> Provided data:
===============

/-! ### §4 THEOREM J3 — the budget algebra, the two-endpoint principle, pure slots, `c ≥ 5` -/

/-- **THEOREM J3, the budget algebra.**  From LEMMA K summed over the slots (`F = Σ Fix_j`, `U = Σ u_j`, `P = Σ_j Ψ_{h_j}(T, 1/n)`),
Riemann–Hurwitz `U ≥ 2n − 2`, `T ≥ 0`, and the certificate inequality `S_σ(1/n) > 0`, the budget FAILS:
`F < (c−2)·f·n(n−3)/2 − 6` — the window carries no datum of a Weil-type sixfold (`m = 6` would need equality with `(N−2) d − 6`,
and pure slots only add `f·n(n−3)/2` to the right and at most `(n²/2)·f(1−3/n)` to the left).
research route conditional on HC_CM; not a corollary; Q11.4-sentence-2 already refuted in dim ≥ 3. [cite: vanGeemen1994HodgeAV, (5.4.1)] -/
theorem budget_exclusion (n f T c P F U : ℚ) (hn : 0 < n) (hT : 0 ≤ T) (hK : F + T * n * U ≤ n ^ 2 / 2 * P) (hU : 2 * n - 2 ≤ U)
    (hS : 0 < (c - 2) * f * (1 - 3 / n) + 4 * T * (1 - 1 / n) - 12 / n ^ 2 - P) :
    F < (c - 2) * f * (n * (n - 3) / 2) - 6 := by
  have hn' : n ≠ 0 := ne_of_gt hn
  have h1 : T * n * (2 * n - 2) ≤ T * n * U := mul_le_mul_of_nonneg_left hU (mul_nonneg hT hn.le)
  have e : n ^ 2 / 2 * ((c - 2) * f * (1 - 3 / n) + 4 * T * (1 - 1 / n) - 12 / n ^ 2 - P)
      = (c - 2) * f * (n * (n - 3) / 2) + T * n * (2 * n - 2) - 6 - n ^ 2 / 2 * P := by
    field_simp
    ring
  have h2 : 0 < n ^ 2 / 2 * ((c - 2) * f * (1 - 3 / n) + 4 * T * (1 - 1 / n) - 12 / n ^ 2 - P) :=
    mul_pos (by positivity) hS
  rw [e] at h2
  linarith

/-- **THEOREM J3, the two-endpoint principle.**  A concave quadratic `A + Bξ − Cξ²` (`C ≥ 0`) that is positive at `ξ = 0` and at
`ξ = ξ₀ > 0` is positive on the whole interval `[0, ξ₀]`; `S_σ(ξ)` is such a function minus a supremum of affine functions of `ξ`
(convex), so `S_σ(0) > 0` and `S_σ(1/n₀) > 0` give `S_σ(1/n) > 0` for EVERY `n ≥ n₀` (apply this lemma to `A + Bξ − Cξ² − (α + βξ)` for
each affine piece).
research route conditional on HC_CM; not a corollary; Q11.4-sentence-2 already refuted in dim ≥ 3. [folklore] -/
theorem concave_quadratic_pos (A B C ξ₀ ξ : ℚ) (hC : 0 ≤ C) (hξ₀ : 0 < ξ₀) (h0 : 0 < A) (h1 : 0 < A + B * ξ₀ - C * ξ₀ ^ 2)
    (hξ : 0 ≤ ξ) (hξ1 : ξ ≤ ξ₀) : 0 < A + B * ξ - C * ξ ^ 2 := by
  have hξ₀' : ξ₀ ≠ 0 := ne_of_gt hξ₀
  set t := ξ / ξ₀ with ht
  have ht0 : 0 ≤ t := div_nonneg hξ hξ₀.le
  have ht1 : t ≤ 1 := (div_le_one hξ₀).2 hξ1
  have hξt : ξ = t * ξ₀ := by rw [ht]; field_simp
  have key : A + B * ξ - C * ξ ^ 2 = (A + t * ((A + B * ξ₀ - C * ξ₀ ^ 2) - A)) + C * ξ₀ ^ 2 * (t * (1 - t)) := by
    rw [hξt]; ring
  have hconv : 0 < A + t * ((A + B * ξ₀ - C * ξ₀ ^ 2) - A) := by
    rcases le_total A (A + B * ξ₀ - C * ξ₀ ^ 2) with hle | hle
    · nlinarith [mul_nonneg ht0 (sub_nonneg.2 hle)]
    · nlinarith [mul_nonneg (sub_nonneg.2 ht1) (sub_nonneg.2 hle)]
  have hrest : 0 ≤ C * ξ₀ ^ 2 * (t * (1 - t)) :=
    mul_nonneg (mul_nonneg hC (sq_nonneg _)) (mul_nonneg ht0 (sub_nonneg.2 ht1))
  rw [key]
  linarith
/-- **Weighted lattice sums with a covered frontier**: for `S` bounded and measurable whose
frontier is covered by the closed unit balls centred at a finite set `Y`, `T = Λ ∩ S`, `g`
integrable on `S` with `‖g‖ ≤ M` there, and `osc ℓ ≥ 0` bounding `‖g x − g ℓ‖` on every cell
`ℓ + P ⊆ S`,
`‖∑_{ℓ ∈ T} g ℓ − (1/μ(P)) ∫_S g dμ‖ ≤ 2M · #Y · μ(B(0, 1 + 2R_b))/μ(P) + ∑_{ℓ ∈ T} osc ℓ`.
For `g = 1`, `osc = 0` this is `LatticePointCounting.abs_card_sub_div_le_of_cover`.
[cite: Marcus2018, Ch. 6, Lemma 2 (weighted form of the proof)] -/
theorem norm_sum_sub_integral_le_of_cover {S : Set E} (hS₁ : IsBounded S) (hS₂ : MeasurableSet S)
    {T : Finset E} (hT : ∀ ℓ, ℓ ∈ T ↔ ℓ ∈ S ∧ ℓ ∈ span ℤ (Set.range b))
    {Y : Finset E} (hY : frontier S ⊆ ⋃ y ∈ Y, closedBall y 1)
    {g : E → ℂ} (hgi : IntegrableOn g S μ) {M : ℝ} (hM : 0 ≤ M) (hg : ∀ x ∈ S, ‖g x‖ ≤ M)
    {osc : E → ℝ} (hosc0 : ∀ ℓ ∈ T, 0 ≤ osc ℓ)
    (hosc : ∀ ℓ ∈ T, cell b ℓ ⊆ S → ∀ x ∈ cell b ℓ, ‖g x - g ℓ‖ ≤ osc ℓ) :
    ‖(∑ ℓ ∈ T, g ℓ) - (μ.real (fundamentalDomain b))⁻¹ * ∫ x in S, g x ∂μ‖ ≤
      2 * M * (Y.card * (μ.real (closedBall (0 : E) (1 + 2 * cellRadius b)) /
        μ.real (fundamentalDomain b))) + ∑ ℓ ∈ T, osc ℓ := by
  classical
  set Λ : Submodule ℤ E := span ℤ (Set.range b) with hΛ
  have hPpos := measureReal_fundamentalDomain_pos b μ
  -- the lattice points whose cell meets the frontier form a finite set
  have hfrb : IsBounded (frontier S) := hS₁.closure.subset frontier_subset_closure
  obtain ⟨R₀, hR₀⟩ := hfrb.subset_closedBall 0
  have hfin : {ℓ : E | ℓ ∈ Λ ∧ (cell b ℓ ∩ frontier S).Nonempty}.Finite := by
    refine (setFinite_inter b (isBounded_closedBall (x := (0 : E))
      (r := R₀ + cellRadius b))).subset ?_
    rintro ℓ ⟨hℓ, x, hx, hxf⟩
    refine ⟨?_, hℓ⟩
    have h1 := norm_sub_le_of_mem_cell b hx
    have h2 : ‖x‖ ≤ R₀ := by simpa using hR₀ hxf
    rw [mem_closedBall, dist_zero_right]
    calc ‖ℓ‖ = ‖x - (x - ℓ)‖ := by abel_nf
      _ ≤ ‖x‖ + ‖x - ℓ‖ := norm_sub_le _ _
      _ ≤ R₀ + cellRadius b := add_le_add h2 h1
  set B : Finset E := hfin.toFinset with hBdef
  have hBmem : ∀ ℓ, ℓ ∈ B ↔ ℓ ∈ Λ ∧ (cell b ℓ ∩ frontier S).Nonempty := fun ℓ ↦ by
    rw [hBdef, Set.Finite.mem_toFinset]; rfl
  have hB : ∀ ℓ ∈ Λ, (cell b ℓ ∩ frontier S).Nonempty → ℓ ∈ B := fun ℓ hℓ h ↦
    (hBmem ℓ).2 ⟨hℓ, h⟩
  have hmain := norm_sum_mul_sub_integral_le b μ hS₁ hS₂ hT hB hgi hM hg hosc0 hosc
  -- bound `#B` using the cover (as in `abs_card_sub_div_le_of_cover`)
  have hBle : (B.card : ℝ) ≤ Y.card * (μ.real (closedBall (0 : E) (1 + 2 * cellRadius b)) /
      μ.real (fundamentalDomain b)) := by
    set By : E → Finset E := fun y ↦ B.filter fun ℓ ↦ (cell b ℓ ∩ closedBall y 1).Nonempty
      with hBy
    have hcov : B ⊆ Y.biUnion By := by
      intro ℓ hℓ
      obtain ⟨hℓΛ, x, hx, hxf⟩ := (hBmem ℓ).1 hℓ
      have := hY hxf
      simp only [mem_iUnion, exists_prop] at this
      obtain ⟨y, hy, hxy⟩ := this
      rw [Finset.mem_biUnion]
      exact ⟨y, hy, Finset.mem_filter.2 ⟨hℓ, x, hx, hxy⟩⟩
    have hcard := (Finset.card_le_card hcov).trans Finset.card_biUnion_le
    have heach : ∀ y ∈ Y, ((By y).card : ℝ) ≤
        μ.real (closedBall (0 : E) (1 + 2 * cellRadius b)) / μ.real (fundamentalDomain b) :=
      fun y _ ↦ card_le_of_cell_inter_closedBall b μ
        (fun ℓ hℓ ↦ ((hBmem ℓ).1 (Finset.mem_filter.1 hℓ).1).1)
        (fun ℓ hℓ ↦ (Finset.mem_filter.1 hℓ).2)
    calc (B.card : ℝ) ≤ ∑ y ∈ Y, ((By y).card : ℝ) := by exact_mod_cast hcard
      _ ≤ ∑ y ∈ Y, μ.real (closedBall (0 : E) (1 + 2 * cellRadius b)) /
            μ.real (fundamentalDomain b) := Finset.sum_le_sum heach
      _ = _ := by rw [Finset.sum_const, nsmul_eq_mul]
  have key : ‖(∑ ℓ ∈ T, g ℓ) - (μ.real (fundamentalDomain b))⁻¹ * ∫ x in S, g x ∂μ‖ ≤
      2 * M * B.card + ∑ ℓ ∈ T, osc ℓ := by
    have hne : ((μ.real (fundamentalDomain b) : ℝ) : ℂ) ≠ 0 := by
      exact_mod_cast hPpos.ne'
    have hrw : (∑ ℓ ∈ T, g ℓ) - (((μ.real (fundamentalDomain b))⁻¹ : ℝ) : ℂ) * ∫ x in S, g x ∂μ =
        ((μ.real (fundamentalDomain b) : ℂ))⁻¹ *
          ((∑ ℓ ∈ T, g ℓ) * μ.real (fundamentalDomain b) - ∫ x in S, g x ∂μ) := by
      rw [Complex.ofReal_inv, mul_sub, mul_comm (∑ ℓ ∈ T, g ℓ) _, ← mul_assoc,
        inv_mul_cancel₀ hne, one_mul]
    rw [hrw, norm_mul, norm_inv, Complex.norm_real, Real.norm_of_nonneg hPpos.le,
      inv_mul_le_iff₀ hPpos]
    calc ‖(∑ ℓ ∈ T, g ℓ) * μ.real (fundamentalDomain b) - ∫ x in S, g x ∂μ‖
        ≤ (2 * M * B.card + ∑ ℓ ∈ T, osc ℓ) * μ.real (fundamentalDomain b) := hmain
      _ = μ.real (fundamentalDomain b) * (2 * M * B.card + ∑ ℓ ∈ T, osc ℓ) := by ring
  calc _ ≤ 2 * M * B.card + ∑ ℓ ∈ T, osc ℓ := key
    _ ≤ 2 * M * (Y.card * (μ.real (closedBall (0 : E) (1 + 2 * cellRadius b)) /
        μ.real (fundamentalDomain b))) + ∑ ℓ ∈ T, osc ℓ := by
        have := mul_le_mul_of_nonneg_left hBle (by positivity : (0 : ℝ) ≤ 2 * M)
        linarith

===============

> The task:
Give back exactly the lines above starting at the line where "inv_mul_le_iff₀ hPpos]" appears and ending at the line where "ℓ) := by ring" appears, both included, with no other lines.

> Result below:
      inv_mul_le_iff₀ hPpos]
    calc ‖(∑ ℓ ∈ T, g ℓ) * μ.real (fundamentalDomain b) - ∫ x in S, g x ∂μ‖
        ≤ (2 * M * B.card + ∑ ℓ ∈ T, osc ℓ) * μ.real (fundamentalDomain b) := hmain
      _ = μ.real (fundamentalDomain b) * (2 * M * B.card + ∑ ℓ ∈ T, osc ℓ) := by ring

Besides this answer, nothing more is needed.